Rush is making a critical mistake in answering a hostile question about NSA eavesdropping. The caller challenged Rush to specify how the mere knowledge
that NSA is spying on al Qaeda is harmful. Rush bobbled the question entirely, and seems to be missing a basic distinction.
I discussed this matter -- rather definitively -- back in December
when it first came up. Still, the distinction needs to be emphasized. The legality
of a leak is completely independent of whether it does harm or not. As with many other crimes, prosecution depends on context. When one football player smashes into another football player, that's part of the rules inherent in that context. If the same player made the same tackle on a stranger in the street, he'd be properly arrested for assault. Same here. There's nothing automatic or inherent about secrecy. The executive branch makes the decision to treat certain things as secret, and can decide to un-secret-ify the same things at any time for its own purposes. We assume that those purposes include protecting the nation from its enemies, even when the executive is as obviously incompetent as the present one. When somebody outside the executive branch, such as the NY Times, decides to declassify information, that's illegal, just as tackling in the street is illegal.

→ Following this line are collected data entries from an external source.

import Literature.Geometry.Kaehler.ComplexTorusIntegralHodgeClassesLefschetzDecompositionUniform
import Literature.Geometry.Kaehler.ComplexTorusRealHodgeLefschetzPieceLatticesDefinite
import HarnessLib

/-!
# The Lefschetz pieces `Lˢ Hdgⁱ(X, ℤ)_prim` of the integral Hodge lattice: pairwise `B`-orthogonal over `ℤ`, Hodge–Riemann sign `(−1)ⁱ`,
# INDEPENDENT, and of finite index in `Hdgᵖ(X, ℤ)` with a uniform exponent

Layer `Literature/Geometry/Kaehler`, namespace `Literature.Geometry.Kaehler.ComplexTorus`; lane `lit-hodgefound`
(Track 2 foundations library), seat p09, generation 47, row g47-#3. THEOREMS ONLY (0 definitions); no named fact, net debt 0.
Assembles g47-#2 (`ComplexTorusIntegralHodgeClassesLefschetzDecompositionUniform`: `N·Hdgᵖ(X, ℤ) ⊆ Σ_{i ≤ p} L^{p−i} Hdgⁱ(X, ℤ)_prim`), the
form-level Lemma 6.31 of the tree (`lefschetzIntersectionForm_lefschetzPow_eq_zero_of_ne`: Lefschetz pieces of different levels are
`Q_k`-orthogonal) and Hodge–Riemann over `ℤ` on the real Hodge–Lefschetz pieces (g46-#3 / g46-#8:
`IsPolarizationType.mul_apply_self_pos_of_mem_posPart`, `map_lefschetzPow_primitiveForms_inf_typeSubmodule_sup_le_posPart`) into the
STRUCTURE THEOREM of the integral Lefschetz decomposition of the Hodge lattice of a polarised abelian variety (`g = j + 2`, type `(d₁, …, d_g)`,
even degree `k = p + p` with `k + q = g`, `B = B_k = ⟨·, γ_q ∧ ·⟩_e` on `Hᵏ(X, ℤ)`, `s' = sign·(−1)^q`, `L = lefschetzPow η`):

* §0 A lattice generality: a family of submodules which are pairwise `B`-orthogonal and on each of which `B` is anisotropic is INDEPENDENT
  (`iSupIndep_of_forall_apply_eq_zero_of_anisotropic`).
* §1 Elements `u = Lˢ y ∈ Hᵏ(X, ℤ)` with `y ∈ Hdgⁱ(X, ℤ)` primitive (`i + i = m`, `2s + m = k`): `Lˢ` preserves integrality and integral Hodge classes
  (`lefschetzPow_mem_integralForms`, `lefschetzPow_mem_integralHodgeClassesIn`); **`B(Lˢ y, Lᵗ y') = 0` for `s ≠ t`** (Voisin's Lemma 6.31 on the
  lattice — the cross-piece orthogonality of the integral Lefschetz decomposition: `IsPolarizationType.apply_eq_zero_of_eq_lefschetzPow_of_ne`);
  **`(−1)ⁱ·s'·B(u, u) > 0` for `u ≠ 0`** (Hodge–Riemann over `ℤ` on the piece `Lˢ Hdgⁱ(X, ℤ)_prim`:
  `IsPolarizationType.neg_one_pow_mul_apply_self_pos_of_eq_lefschetzPow`).
* §2 The pieces as sublattices `N_s ⊆ Hᵏ(X, ℤ)` (`u ∈ N_s ⟺ u = Lˢ y`, `y ∈ Hdgⁱ(X, ℤ) ∩ P^m`, `2s + m = k`, `i + i = m`; they exist,
  `exists_family_mem_iff_exists_eq_lefschetzPow`): **pairwise `B`-orthogonal, `B` anisotropic on each, hence `iSupIndep N`**
  (`IsPolarizationType.iSupIndep_lefschetzPieces`); each `N_s ⊆ Hdgᵖ(X, ℤ)`; and **`N₀ · Hdgᵖ(X, ℤ) ⊆ ⨆_s N_s` for ONE `N₀ ≥ 1`**
  (`IsPolarizationType.exists_forall_nsmul_mem_iSup_lefschetzPieces`, from g47-#2): the integral Lefschetz decomposition
  `Hdgᵖ(X, ℤ) ⊇ ⊕_{s} Lˢ Hdg^{p−s}(X, ℤ)_prim` is an ORTHOGONAL DIRECT sum of FINITE INDEX whose quotient has exponent dividing `N₀`
  (Lange (5.22)–(5.23) for the Hodge lattice; Voisin Rem. 6.27).

## References

* [cite: VoisinHodgeI2002, §6.2.3 Lemma 6.26, Rem. 6.27 (PDF p. 126); §6.3.2 Lemma 6.31, Thm. 6.32 and (6.12) (PDF pp. 128–129); §7.1.2 (PDF p. 134)]
* [cite: Lange2023AbelianVarietiesComplex, §5.4.1 Thm. 5.4.2 and (5.22)–(5.23) (PDF p. 275); §7.3.2 (1), (3); §7.2.2]
* [cite: Huybrechts2016K3, Ch. 14 §0.2]
* [cite: Kitaoka1993, Ch. 5 Prop. 5.3.3 (proof)]
-/

noncomputable section

-- `Module ℂ` / `SMulZeroClass ℂ` synthesis on `E [⋀^Fin k]→L[ℝ] ℂ` (as in `ComplexTorusLefschetzDecomposition`)
set_option maxSynthPendingDepth 3

open Module Function Complex
open LinearMap (BilinForm)
open Literature.LinearAlgebra.Alternating
open Literature.Analysis.Complex (IsOfTypeAt typeSubmodule)

namespace Literature.Geometry.Kaehler.ComplexTorus
import Summits.AtomisticToContinuum.HydrodynamicLimit.Theses.OneSphereInfluence
import Summits.AtomisticToContinuum.HydrodynamicLimit.Theorems.OneSphereInfluenceAssembly
import Literature.Analysis.FluidPDE.LinearizedHsEulerFamily
import HarnessLib

/-!
# Route `OneSphereInfluence`: the glue `MeanVarianceL2` (stmt-AtomisticToContinuum-13622)

`MeanVarianceL2 : ScoreLinearResponse → ResamplingInfluence → HardCorePoincare →
HomogeneousInvariance → PreShockHomotopy → L2HydroFields` — the glue of the route: the three
one-sphere cruxes and the two anchoring statements give MEAN-SQUARE convergence of the three
empirical fields (the shared typed waypoint `L2HydroFields`). Same proof as the assembly
(`OneSphereInfluenceAssembly.lean`) with the mean-square conclusion
`tendsto_lintegral_sq_of_uniform_covariance` (`E|F - c|² = Var F + (E F - c)²`) in place of
Chebyshev; the momentum field is treated coordinatewise (`‖w‖² = ∑ₗ wₗ²`).

References: H. Spohn, *Large Scale Dynamics of Interacting Particles* (1991), Part I Ch. 3,
Part II §7.1; B. Efron, C. Stein, Ann. Statist. 9 (1981) 586–596.
-/

noncomputable section

open MeasureTheory ProbabilityTheory Filter Set Topology Real
open scoped InnerProductSpace ENNReal

namespace Summit.AtomisticToContinuum.HydrodynamicLimit.Theorems

open Literature.Analysis.FluidPDE Literature.MathematicalPhysics.KineticTheory
open Summit.AtomisticToContinuum.HydrodynamicLimit.Theses.OneSphereInfluence
open OneSphereInfluenceAssembly

/-! ## The glue `MeanVarianceL2` -/

/-- **Route `OneSphereInfluence`, glue `MeanVarianceL2` (stmt-AtomisticToContinuum-13622).** The
three one-sphere cruxes, the support `HomogeneousInvariance` and the pre-shock homotopy imply the
shared waypoint `L2HydroFields`: mean-square convergence of the empirical density, momentum and
energy fields at every `t < T` (mean from the score identity + mean-value in `κ` anchored at the
flow-invariant constant state, variance from Poincaré × resampling influence,
`E|F - c|² = Var F + (E F - c)²`). [folklore] -/
theorem oneSphereInfluence_meanVarianceL2 :
    Summit.AtomisticToContinuum.HydrodynamicLimit.Theses.OneSphereInfluence.MeanVarianceL2 := by
  intro hS hR hH hI hP a₁ θ₁ u₁ ha₁ hθ₁ hu₁ ha₁0 hθ₁0
  obtain ⟨Λ, hΛ, σP, hσP, hPσ⟩ := hP a₁ θ₁ u₁ ha₁ hθ₁ hu₁ ha₁0 hθ₁0
  obtain ⟨σS, hσS, hSσ⟩ := hS a₁ θ₁ u₁ ha₁ hθ₁ hu₁ ha₁0 hθ₁0 Λ hΛ
  obtain ⟨σR, hσR, hRσ⟩ := hR a₁ θ₁ u₁ ha₁ hθ₁ hu₁ ha₁0 hθ₁0
  obtain ⟨σH, hσH, hHσ⟩ := hH a₁ θ₁ u₁ ha₁ hθ₁ hu₁ ha₁0 hθ₁0
  refine ⟨min (min σP σS) (min σR σH), lt_min (lt_min hσP hσS) (lt_min hσR hσH), ?_⟩
  intro σ hσ hσlt T ρ θ u hsol Φ hinit t ht
  have hσP' : σ < σP := lt_of_lt_of_le hσlt ((min_le_left _ _).trans (min_le_left _ _))
  have hσS' : σ < σS := lt_of_lt_of_le hσlt ((min_le_left _ _).trans (min_le_right _ _))
  have hσR' : σ < σR := lt_of_lt_of_le hσlt ((min_le_right _ _).trans (min_le_left _ _))
  have hσH' : σ < σH := lt_of_lt_of_le hσlt ((min_le_right _ _).trans (min_le_right _ _))
  -- the pre-shock homotopy through `t`
  obtain ⟨T', htT', a, θ₀, u₀, ρh, θh, uh, ha, hθs, hus, hhull, hconst, ha1, hθ1, hu1, hsols, hρc, huc, hθc,
    hlln, hprobL, hρ1, hu1', hθ1', hconst0⟩ := hPσ σ hσ hσP' T ρ θ u hsol Φ hinit t ht
  obtain ⟨C, hC, hPI⟩ := hHσ σ hσ hσH'
  have hRt := hRσ σ hσ hσR' T ρ θ u hsol Φ hinit t ht
  subst ha1 hθ1 hu1 hρ1 hu1' hθ1'
  have htI : t ∈ Ico 0 T' := ⟨ht.1, htT'⟩
  have hT' : (0 : ℝ) < T' := ht.1.trans_lt htT'
  have h0T : (0 : ℝ) ∈ Ico 0 T' := ⟨le_rfl, hT'⟩
  have h0I : (0 : ℝ) ∈ Icc (0 : ℝ) 1 := ⟨le_rfl, zero_le_one⟩
  have h1I : (1 : ℝ) ∈ Icc (0 : ℝ) 1 := ⟨zero_le_one, le_rfl⟩
  have hSt := hSσ σ hσ hσS' a θ₀ u₀ ha hθs hus hhull hconst rfl rfl rfl T' ρh θh uh hsols hρc huc hθc Φ hlln t htI
  -- positivity of the path profiles
  have hinf : 0 < Λ⁻¹ * ⨅ y, a 1 y :=
    mul_pos (inv_pos.2 (zero_lt_one.trans_le hΛ)) (iInf_pos_of_continuous ha₁ ha₁0)
  have ha0 : ∀ κ ∈ Icc (0 : ℝ) 1, ∀ x, 0 < a κ x := fun κ hκ x => hinf.trans_le (hhull κ hκ x).1
  have hθ0 : ∀ κ ∈ Icc (0 : ℝ) 1, ∀ x, 0 < θ₀ κ x := fun κ hκ x => (hhull κ hκ x).2.2
  have hprobM : ∀ κ ∈ Icc (0 : ℝ) 1, ∀ N, IsProbabilityMeasure (localGibbsMeasure σ (a κ) (u₀ κ) (θ₀ κ) N) :=
    fun κ hκ N => by rw [← localGibbsLaw_eq σ _ _ _ N (Φ N)]; exact hprobL κ hκ N
  -- the constant state at `κ = 0`
  have hcpos : 0 < a 0 0 := ha0 0 h0I 0
  have hθcpos : 0 < θ₀ 0 0 := hθ0 0 h0I 0
  have hlaw0 : ∀ N, localGibbsLaw σ (a 0) (u₀ 0) (θ₀ 0) N (Φ N) =
      localGibbsLaw σ (fun _ => a 0 0) (fun _ => u₀ 0 0) (fun _ => θ₀ 0 0) N (Φ N) := fun N => by
    congr 1 <;> funext x
    exacts [(hconst x).1, (hconst x).2.2, (hconst x).2.1]
  have hmeas0 : ∀ N, localGibbsMeasure σ (a 0) (u₀ 0) (θ₀ 0) N =
      localGibbsMeasure σ (fun _ => a 0 0) (fun _ => u₀ 0 0) (fun _ => θ₀ 0 0) N := fun N => by
    rw [← localGibbsLaw_eq σ _ _ _ N (Φ N), hlaw0, localGibbsLaw_eq]
  have hinv : ∀ (N : ℕ) (s : ℝ), (Φ N).lawAt (localGibbsLaw σ (fun _ => a 0 0) (fun _ => u₀ 0 0)
      (fun _ => θ₀ 0 0) N (Φ N)) s = localGibbsLaw σ (fun _ => a 0 0) (fun _ => u₀ 0 0) (fun _ => θ₀ 0 0) N (Φ N) :=
    fun N s => hI σ (a 0 0) (θ₀ 0 0) (u₀ 0 0) hσ hcpos hθcpos N (Φ N) s
  have hprobc : ∀ N, IsProbabilityMeasure (localGibbsMeasure σ (fun _ => a 0 0) (fun _ => u₀ 0 0)
      (fun _ => θ₀ 0 0) N) := fun N => by rw [← hmeas0]; exact hprobM 0 h0I N
  -- continuity of the slices of the Euler family
  have hρcont : ∀ κ ∈ Icc (0 : ℝ) 1, Continuous (ρh κ t) := fun κ hκ =>
    ((hsols κ hκ).smooth_density.isSmooth_slice htI).continuous
  have hucont : ∀ κ ∈ Icc (0 : ℝ) 1, Continuous (uh κ t) := fun κ hκ =>
    ((hsols κ hκ).smooth_velocity.isSmooth_slice htI).continuous
  have hρcont0 : Continuous (ρh 0 0) := ((hsols 0 h0I).smooth_density.isSmooth_slice h0T).continuous
  have hucont0 : Continuous (uh 0 0) := ((hsols 0 h0I).smooth_velocity.isSmooth_slice h0T).continuous
  intro χ hχ
  obtain ⟨Cχ, hCχ0, hCχ⟩ := exists_forall_abs_le_of_continuous hχ
  have hSχ := hSt χ hχ
  have hRχ := hRt χ hχ
  dsimp only at hSχ hRχ
  obtain ⟨hSd, hSm, hSe⟩ := hSχ
  obtain ⟨hRd, hRm, hRe⟩ := hRχ
  simp_rw [localGibbsLaw_eq] at hSd hSm hSe hRd hRm hRe hPI ⊢
  -- the common core, for one scalar observable
  have core : ∀ (F₀ : (N : ℕ) → Config (N + 1) (Fin 3) T3 → ℝ) (G : ℝ → ℝ) (k : Fin 5),
      (∀ N, Continuous (F₀ N)) →
      (∀ N z, |F₀ N z| ≤ Cχ * (1 + (((N + 1 : ℕ) : ℝ))⁻¹ * ∑ i, ‖(z i).2‖ ^ 2)) →
      (∀ N, ∀ z ∈ (Φ N).good, |F₀ N ((Φ N).flow t z)| ≤ Cχ * (1 + (((N + 1 : ℕ) : ℝ))⁻¹ * ∑ i, ‖(z i).2‖ ^ 2)) →
      (∀ κ, G κ = ∫ x, χ x * (consState (ρh κ t x) (uh κ t x) (θh κ t x)) k) →
      ∀ c₀ : ℝ, c₀ = G 0 →
      TendstoUniformlyOn (fun N κ => cov[fun z => ∑ i, derivWithin
          (fun κ' => Real.log (localGibbsProfile (a κ') (u₀ κ') (θ₀ κ') (z i))) (Icc 0 1) κ,
          fun z => F₀ N ((Φ N).flow t z); localGibbsMeasure σ (a κ) (u₀ κ) (θ₀ κ) N])
        (fun κ => derivWithin G (Icc 0 1) κ) atTop (Icc 0 1) →
      (∀ δ' > (0 : ℝ), Tendsto (fun N => localGibbsLaw σ (a 0) (u₀ 0) (θ₀ 0) N (Φ N)
        {z | δ' < |F₀ N ((Φ N).flow 0 z) - c₀|}) atTop (𝓝 0)) →
      Tendsto (fun N => ∑ i : Fin (N + 1), ∫ z, condVar (MeasurableSpace.comap
          (fun (z : Config (N + 1) (Fin 3) T3) (j : Fin N) => z (i.succAbove j)) MeasurableSpace.pi)
          (fun z => F₀ N ((Φ N).flow t z)) (localGibbsMeasure σ (a 1) (u₀ 1) (θ₀ 1) N) z
          ∂localGibbsMeasure σ (a 1) (u₀ 1) (θ₀ 1) N) atTop (𝓝 0) →
      Tendsto (fun N => ∫⁻ z, ENNReal.ofReal (|F₀ N ((Φ N).flow t z) - G 1| ^ 2)
        ∂localGibbsMeasure σ (a 1) (u₀ 1) (θ₀ 1) N) atTop (𝓝 0) := by
    intro F₀ G k hF₀c hF₀b hFb hGeq c₀ hc₀ hcov hlln0 hRF
    have hFm : ∀ N, Measurable fun z => F₀ N ((Φ N).flow t z) := fun N =>
      (hF₀c N).measurable.comp ((Φ N).measurable_flow t)
    -- differentiability of the limit field within `[0,1]`
    have hG : ∀ κ ∈ Icc (0 : ℝ) 1, DifferentiableWithinAt ℝ G (Icc 0 1) κ := by
      intro κ hκ
      have h := (hasDerivWithinAt_integral_mul_consState_apply hρc huc hθc htI hχ k hκ).differentiableWithinAt
      rw [show G = fun κ' => ∫ x, χ x * (consState (ρh κ' t x) (uh κ' t x) (θh κ' t x)) k from funext hGeq]
      exact h
    -- the `κ = 0` anchor
    have h0 : Tendsto (fun N => ∫ z, F₀ N ((Φ N).flow t z) ∂localGibbsMeasure σ (a 0) (u₀ 0) (θ₀ 0) N)
        atTop (𝓝 (G 0)) := by
      simp_rw [hmeas0, ← hc₀]
      refine tendsto_integral_comp_flow_const σ (a 0 0) (θ₀ 0 0) (u₀ 0 0) hθcpos hcpos.le Φ hinv hprobc
        (fun N => (hF₀c N).measurable) hCχ0 hF₀b (fun δ' hδ' => ?_) t
      simpa only [hlaw0] using hlln0 δ' hδ'
    -- the variance
    have hmem : ∀ N, MemLp (fun z => F₀ N ((Φ N).flow t z)) 2 (localGibbsMeasure σ (a 1) (u₀ 1) (θ₀ 1) N) :=
      fun N => memLp_two_of_good ha hθs hus ha0 hθ0 σ (Φ N) (fun κ hκ => hprobM κ hκ N) h1I (hFm N) hCχ0 (hFb N)
    have hvar : Tendsto (fun N => Var[fun z => F₀ N ((Φ N).flow t z); localGibbsMeasure σ (a 1) (u₀ 1) (θ₀ 1) N])
        atTop (𝓝 0) :=
      tendsto_zero_of_le_mul (fun N => variance_nonneg _ _) (fun N => hPI N (Φ N) _ (hmem N)) hRF
    exact tendsto_lintegral_sq_of_uniform_covariance ha hθs hus ha0 hθ0 σ Φ hprobM hFm hCχ0 hFb hG hcov h0 hvar
  -- constancy of the `κ = 0` member
  have hρ0t : ∀ x, ρh 0 t x = ρh 0 0 x := fun x => by rw [(hconst0 t htI x).1, (hconst0 0 h0T x).1]
  have hu0t : ∀ x, uh 0 t x = uh 0 0 x := fun x => by rw [(hconst0 t htI x).2.1, (hconst0 0 h0T x).2.1]
  have hθ0t : ∀ x, θh 0 t x = θh 0 0 x := fun x => by rw [(hconst0 t htI x).2.2, (hconst0 0 h0T x).2.2]
  refine ⟨?_, ?_, ?_⟩
  · -- density
    have h := core (fun N z => empiricalDensityField z χ) (fun κ => ∫ x, χ x * ρh κ t x) 0
      (fun N => continuous_empiricalDensityField hχ) (fun N z => abs_empiricalDensityField_le z hCχ)
      (fun N z hz => abs_empiricalDensityField_flow_le (Φ N) hCχ t hz)
      (fun κ => by simp [consState]) (∫ x, χ x * ρh 0 0 x) (by simp only [hρ0t]) hSd
      (fun δ' hδ' => (hlln 0 h0I χ hχ δ' hδ').1) hRd
    simpa using h
  · -- momentum, coordinatewise
    set I : V3 := ∫ x, (χ x * ρh 1 t x) • uh 1 t x with hIdef
    have hIl : ∀ l : Fin 3, I l = ∫ x, χ x * ρh 1 t x * uh 1 t x l := fun l =>
      integral_smul_apply hχ (hρcont 1 h1I) (hucont 1 h1I) l
    have hI0l : ∀ l : Fin 3, (∫ x, (χ x * ρh 0 0 x) • uh 0 0 x) l = ∫ x, χ x * ρh 0 0 x * uh 0 0 x l := fun l =>
      integral_smul_apply hχ hρcont0 hucont0 l
    have hcoord : ∀ l : Fin 3, Tendsto (fun N => ∫⁻ z, ENNReal.ofReal
        (|(empiricalMomentumField ((Φ N).flow t z) χ - I) l| ^ 2) ∂localGibbsMeasure σ (a 1) (u₀ 1) (θ₀ 1) N)
        atTop (𝓝 0) := by
      intro l
      have h := core (fun N z => empiricalMomentumField z χ l) (fun κ => ∫ x, χ x * ρh κ t x * uh κ t x l)
        (HsState.momentumIdx l)
        (fun N => (continuous_apply l).comp
          ((PiLp.continuous_ofLp 2 _).comp (continuous_empiricalMomentumField hχ)))
        (fun N z => abs_empiricalMomentumField_apply_le z hCχ l)
        (fun N z hz => abs_empiricalMomentumField_flow_apply_le (Φ N) hCχ t l hz)
        (fun κ => by simp [consState, mul_assoc]) (∫ x, χ x * ρh 0 0 x * uh 0 0 x l)
        (by simp only [hρ0t, hu0t]) (hSm l)
        (fun δ' hδ' => by
          have hv := tendsto_measure_lt_abs_apply_of_norm (hlln 0 h0I χ hχ δ' hδ').2.1 l
          refine hv.congr fun N => ?_
          congr 1
          ext z
          simp only [Set.mem_setOf_eq, PiLp.sub_apply, hI0l])
        (hRm l)
      refine h.congr fun N => ?_
      refine lintegral_congr fun z => ?_
      rw [PiLp.sub_apply, hIl]
    have hcm : ∀ (N : ℕ) (l : Fin 3), Measurable fun z : Config (N + 1) (Fin 3) T3 =>
        ENNReal.ofReal (|(empiricalMomentumField ((Φ N).flow t z) χ - I) l| ^ 2) := fun N l =>
      ((continuous_abs.measurable.comp (((continuous_apply l).comp (PiLp.continuous_ofLp 2 _)).measurable.comp
        (((continuous_empiricalMomentumField hχ).measurable.comp ((Φ N).measurable_flow t)).sub
          measurable_const))).pow_const 2).ennreal_ofReal
    have hsplit : ∀ N, ∫⁻ z, ENNReal.ofReal (‖empiricalMomentumField ((Φ N).flow t z) χ - I‖ ^ 2)
        ∂localGibbsMeasure σ (a 1) (u₀ 1) (θ₀ 1) N = ∑ l, ∫⁻ z, ENNReal.ofReal
          (|(empiricalMomentumField ((Φ N).flow t z) χ - I) l| ^ 2) ∂localGibbsMeasure σ (a 1) (u₀ 1) (θ₀ 1) N := by
      intro N
      rw [← lintegral_finsetSum' _ fun l _ => (hcm N l).aemeasurable]
      refine lintegral_congr fun z => ?_
      rw [EuclideanSpace.real_norm_sq_eq, ENNReal.ofReal_sum_of_nonneg fun l _ => sq_nonneg _]
      simp_rw [sq_abs]
    simp_rw [hsplit]
    have := tendsto_finsetSum (Finset.univ : Finset (Fin 3)) (fun l _ => hcoord l)
    simpa only [Finset.sum_const_zero] using this
  · -- energy
    have h := core (fun N z => empiricalEnergyField z χ)
      (fun κ => ∫ x, χ x * totalEnergyDensity (ρh κ t x) (uh κ t x) (θh κ t x)) 4
      (fun N => continuous_empiricalEnergyField hχ) (fun N z => abs_empiricalEnergyField_le z hCχ)
      (fun N z hz => abs_empiricalEnergyField_flow_le (Φ N) hCχ t hz)
      (fun κ => by simp [consState]) (∫ x, χ x * totalEnergyDensity (ρh 0 0 x) (uh 0 0 x) (θh 0 0 x))
      (by simp only [hρ0t, hu0t, hθ0t]) hSe (fun δ' hδ' => (hlln 0 h0I χ hχ δ' hδ').2.2) hRe
    simpa using h

end Summit.AtomisticToContinuum.HydrodynamicLimit.Theorems

end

As I said before (and as Rush's caller said just now), this particular illegal declassification is harmless and possibly even helpful, because al Qaeda is a sophisticated spy-like group, well trained by Saddam's intelligence service. They already know how to play the countermeasures game, but I'm confident that NSA has enough resources to play the same game a little bit better.
Harmless doesn't mean legal, though. The street tackle is still assault even if the victim doesn't need a doctor. The Times fully intends
to aid our enemies, as they have shown over and over in every possible context. So they should be prosecuted for sedition if not treason.